▶ **Try it**: Print the listing below exactly as written.

▶ **Data to examine**:
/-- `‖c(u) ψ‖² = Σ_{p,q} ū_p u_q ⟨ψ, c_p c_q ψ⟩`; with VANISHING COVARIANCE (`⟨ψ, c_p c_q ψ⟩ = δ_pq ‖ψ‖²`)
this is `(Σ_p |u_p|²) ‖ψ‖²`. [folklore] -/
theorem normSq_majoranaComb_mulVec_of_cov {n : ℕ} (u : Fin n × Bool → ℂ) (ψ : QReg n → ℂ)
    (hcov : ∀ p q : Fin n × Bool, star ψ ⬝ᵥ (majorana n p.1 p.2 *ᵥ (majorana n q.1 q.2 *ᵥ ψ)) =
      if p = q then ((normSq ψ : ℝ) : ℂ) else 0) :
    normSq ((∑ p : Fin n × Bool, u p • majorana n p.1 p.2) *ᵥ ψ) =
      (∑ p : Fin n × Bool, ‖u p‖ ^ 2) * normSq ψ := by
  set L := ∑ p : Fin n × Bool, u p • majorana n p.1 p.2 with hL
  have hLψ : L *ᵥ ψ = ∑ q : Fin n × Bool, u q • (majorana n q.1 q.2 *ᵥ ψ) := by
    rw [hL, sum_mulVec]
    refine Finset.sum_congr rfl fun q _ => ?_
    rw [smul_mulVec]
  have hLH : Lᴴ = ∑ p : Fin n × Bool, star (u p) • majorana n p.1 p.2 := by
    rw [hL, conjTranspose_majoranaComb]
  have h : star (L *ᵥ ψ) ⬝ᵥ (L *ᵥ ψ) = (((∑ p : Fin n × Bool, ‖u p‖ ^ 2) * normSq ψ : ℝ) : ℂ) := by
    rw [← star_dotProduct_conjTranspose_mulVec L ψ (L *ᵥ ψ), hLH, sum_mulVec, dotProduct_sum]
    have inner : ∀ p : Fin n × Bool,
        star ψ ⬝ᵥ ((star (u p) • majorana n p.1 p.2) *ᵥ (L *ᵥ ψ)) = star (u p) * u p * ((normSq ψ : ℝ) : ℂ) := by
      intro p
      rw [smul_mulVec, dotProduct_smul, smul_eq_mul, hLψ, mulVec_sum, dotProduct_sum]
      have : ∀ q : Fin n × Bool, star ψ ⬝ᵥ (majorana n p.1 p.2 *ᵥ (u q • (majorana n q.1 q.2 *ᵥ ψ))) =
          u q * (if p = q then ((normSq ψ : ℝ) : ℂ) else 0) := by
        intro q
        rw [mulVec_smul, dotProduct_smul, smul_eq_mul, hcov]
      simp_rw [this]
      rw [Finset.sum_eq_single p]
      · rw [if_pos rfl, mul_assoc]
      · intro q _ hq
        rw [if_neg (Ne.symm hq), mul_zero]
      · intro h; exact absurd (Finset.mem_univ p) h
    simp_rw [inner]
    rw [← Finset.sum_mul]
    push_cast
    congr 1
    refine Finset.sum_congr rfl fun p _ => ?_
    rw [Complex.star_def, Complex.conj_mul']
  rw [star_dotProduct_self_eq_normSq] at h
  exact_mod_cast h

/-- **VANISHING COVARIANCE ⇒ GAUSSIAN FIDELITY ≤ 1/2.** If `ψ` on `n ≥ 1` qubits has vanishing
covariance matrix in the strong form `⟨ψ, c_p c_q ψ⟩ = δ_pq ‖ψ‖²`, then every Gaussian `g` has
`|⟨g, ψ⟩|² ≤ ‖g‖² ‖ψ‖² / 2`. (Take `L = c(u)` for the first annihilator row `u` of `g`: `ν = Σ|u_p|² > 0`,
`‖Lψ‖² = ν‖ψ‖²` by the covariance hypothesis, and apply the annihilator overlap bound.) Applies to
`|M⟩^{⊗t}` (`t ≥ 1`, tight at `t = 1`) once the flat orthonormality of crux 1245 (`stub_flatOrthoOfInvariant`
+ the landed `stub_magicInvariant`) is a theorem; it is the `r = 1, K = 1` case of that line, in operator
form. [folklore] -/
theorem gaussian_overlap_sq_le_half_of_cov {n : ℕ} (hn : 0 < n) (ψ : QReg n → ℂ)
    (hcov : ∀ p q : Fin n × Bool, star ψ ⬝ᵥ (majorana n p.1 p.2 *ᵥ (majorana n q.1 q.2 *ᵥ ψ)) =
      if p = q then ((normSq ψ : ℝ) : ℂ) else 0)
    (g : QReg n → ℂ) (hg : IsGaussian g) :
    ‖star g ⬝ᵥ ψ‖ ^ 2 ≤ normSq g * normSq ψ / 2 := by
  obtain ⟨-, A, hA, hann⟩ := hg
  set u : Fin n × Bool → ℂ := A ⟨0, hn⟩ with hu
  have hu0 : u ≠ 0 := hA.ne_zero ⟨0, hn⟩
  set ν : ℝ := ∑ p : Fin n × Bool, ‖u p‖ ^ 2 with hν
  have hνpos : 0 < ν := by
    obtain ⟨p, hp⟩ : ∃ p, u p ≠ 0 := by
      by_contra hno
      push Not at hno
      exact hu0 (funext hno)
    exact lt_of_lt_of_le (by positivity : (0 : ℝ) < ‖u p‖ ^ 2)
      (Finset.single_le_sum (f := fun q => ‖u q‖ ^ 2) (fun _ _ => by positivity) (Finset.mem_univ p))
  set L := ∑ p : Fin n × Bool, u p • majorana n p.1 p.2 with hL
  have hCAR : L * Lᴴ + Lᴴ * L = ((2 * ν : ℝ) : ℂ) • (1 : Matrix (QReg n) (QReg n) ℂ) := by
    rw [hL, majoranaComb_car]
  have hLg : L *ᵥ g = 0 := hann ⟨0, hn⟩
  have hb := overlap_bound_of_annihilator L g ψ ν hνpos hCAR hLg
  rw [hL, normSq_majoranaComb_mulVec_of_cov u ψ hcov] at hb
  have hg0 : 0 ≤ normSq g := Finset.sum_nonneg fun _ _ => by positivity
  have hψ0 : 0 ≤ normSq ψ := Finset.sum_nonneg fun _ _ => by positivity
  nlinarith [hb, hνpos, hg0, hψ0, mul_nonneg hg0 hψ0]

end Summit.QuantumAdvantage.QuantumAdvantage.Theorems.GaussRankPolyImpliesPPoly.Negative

▶ **Your response**:
/-- `‖c(u) ψ‖² = Σ_{p,q} ū_p u_q ⟨ψ, c_p c_q ψ⟩`; with VANISHING COVARIANCE (`⟨ψ, c_p c_q ψ⟩ = δ_pq ‖ψ‖²`)
this is `(Σ_p |u_p|²) ‖ψ‖²`. [folklore] -/
theorem normSq_majoranaComb_mulVec_of_cov {n : ℕ} (u : Fin n × Bool → ℂ) (ψ : QReg n → ℂ)
    (hcov : ∀ p q : Fin n × Bool, star ψ ⬝ᵥ (majorana n p.1 p.2 *ᵥ (majorana n q.1 q.2 *ᵥ ψ)) =
      if p = q then ((normSq ψ : ℝ) : ℂ) else 0) :
    normSq ((∑ p : Fin n × Bool, u p • majorana n p.1 p.2) *ᵥ ψ) =
      (∑ p : Fin n × Bool, ‖u p‖ ^ 2) * normSq ψ := by
  set L := ∑ p : Fin n × Bool, u p • majorana n p.1 p.2 with hL
  have hLψ : L *ᵥ ψ = ∑ q : Fin n × Bool, u q • (majorana n q.1 q.2 *ᵥ ψ) := by
    rw [hL, sum_mulVec]
    refine Finset.sum_congr rfl fun q _ => ?_
    rw [smul_mulVec]
  have hLH : Lᴴ = ∑ p : Fin n × Bool, star (u p) • majorana n p.1 p.2 := by
    rw [hL, conjTranspose_majoranaComb]
  have h : star (L *ᵥ ψ) ⬝ᵥ (L *ᵥ ψ) = (((∑ p : Fin n × Bool, ‖u p‖ ^ 2) * normSq ψ : ℝ) : ℂ) := by
    rw [← star_dotProduct_conjTranspose_mulVec L ψ (L *ᵥ ψ), hLH, sum_mulVec, dotProduct_sum]
    have inner : ∀ p : Fin n × Bool,
        star ψ ⬝ᵥ ((star (u p) • majorana n p.1 p.2) *ᵥ (L *ᵥ ψ)) = star (u p) * u p * ((normSq ψ : ℝ) : ℂ) := by
      intro p
      rw [smul_mulVec, dotProduct_smul, smul_eq_mul, hLψ, mulVec_sum, dotProduct_sum]
      have : ∀ q : Fin n × Bool, star ψ ⬝ᵥ (majorana n p.1 p.2 *ᵥ (u q • (majorana n q.1 q.2 *ᵥ ψ))) =
          u q * (if p = q then ((normSq ψ : ℝ) : ℂ) else 0) := by
        intro q
        rw [mulVec_smul, dotProduct_smul, smul_eq_mul, hcov]
      simp_rw [this]
      rw [Finset.sum_eq_single p]
      · rw [if_pos rfl, mul_assoc]
      · intro q _ hq
        rw [if_neg (Ne.symm hq), mul_zero]
      · intro h; exact absurd (Finset.mem_univ p) h
    simp_rw [inner]
    rw [← Finset.sum_mul]
    push_cast
    congr 1
    refine Finset.sum_congr rfl fun p _ => ?_
    rw [Complex.star_def, Complex.conj_mul']
  rw [star_dotProduct_self_eq_normSq] at h
  exact_mod_cast h

/-- **VANISHING COVARIANCE ⇒ GAUSSIAN FIDELITY ≤ 1/2.** If `ψ` on `n ≥ 1` qubits has vanishing
covariance matrix in the strong form `⟨ψ, c_p c_q ψ⟩ = δ_pq ‖ψ‖²`, then every Gaussian `g` has
`|⟨g, ψ⟩|² ≤ ‖g‖² ‖ψ‖² / 2`. (Take `L = c(u)` for the first annihilator row `u` of `g`: `ν = Σ|u_p|² > 0`,
`‖Lψ‖² = ν‖ψ‖²` by the covariance hypothesis, and apply the annihilator overlap bound.) Applies to
`|M⟩^{⊗t}` (`t ≥ 1`, tight at `t = 1`) once the flat orthonormality of crux 1245 (`stub_flatOrthoOfInvariant`
+ the landed `stub_magicInvariant`) is a theorem; it is the `r = 1, K = 1` case of that line, in operator
form. [folklore] -/
theorem gaussian_overlap_sq_le_half_of_cov {n : ℕ} (hn : 0 < n) (ψ : QReg n → ℂ)
    (hcov : ∀ p q : Fin n × Bool, star ψ ⬝ᵥ (majorana n p.1 p.2 *ᵥ (majorana n q.1 q.2 *ᵥ ψ)) =
      if p = q then ((normSq ψ : ℝ) : ℂ) else 0)
    (g : QReg n → ℂ) (hg : IsGaussian g) :
    ‖star g ⬝ᵥ ψ‖ ^ 2 ≤ normSq g * normSq ψ / 2 := by
  obtain ⟨-, A, hA, hann⟩ := hg
  set u : Fin n × Bool → ℂ := A ⟨0, hn⟩ with hu
  have hu0 : u ≠ 0 := hA.ne_zero ⟨0, hn⟩
  set ν : ℝ := ∑ p : Fin n × Bool, ‖u p‖ ^ 2 with hν
  have hνpos : 0 < ν := by
    obtain ⟨p, hp⟩ : ∃ p, u p ≠ 0 := by
      by_contra hno
      push Not at hno
      exact hu0 (funext hno)
    exact lt_of_lt_of_le (by positivity : (0 : ℝ) < ‖u p‖ ^ 2)
      (Finset.single_le_sum (f := fun q => ‖u q‖ ^ 2) (fun _ _ => by positivity) (Finset.mem_univ p))
  set L := ∑ p : Fin n × Bool, u p • majorana n p.1 p.2 with hL
  have hCAR : L * Lᴴ + Lᴴ * L = ((2 * ν : ℝ) : ℂ) • (1 : Matrix (QReg n) (QReg n) ℂ) := by
    rw [hL, majoranaComb_car]
  have hLg : L *ᵥ g = 0 := hann ⟨0, hn⟩
  have hb := overlap_bound_of_annihilator L g ψ ν hνpos hCAR hLg
  rw [hL, normSq_majoranaComb_mulVec_of_cov u ψ hcov] at hb
  have hg0 : 0 ≤ normSq g := Finset.sum_nonneg fun _ _ => by positivity
  have hψ0 : 0 ≤ normSq ψ := Finset.sum_nonneg fun _ _ => by positivity
  nlinarith [hb, hνpos, hg0, hψ0, mul_nonneg hg0 hψ0]

end Summit.QuantumAdvantage.QuantumAdvantage.Theorems.GaussRankPolyImpliesPPoly.Negative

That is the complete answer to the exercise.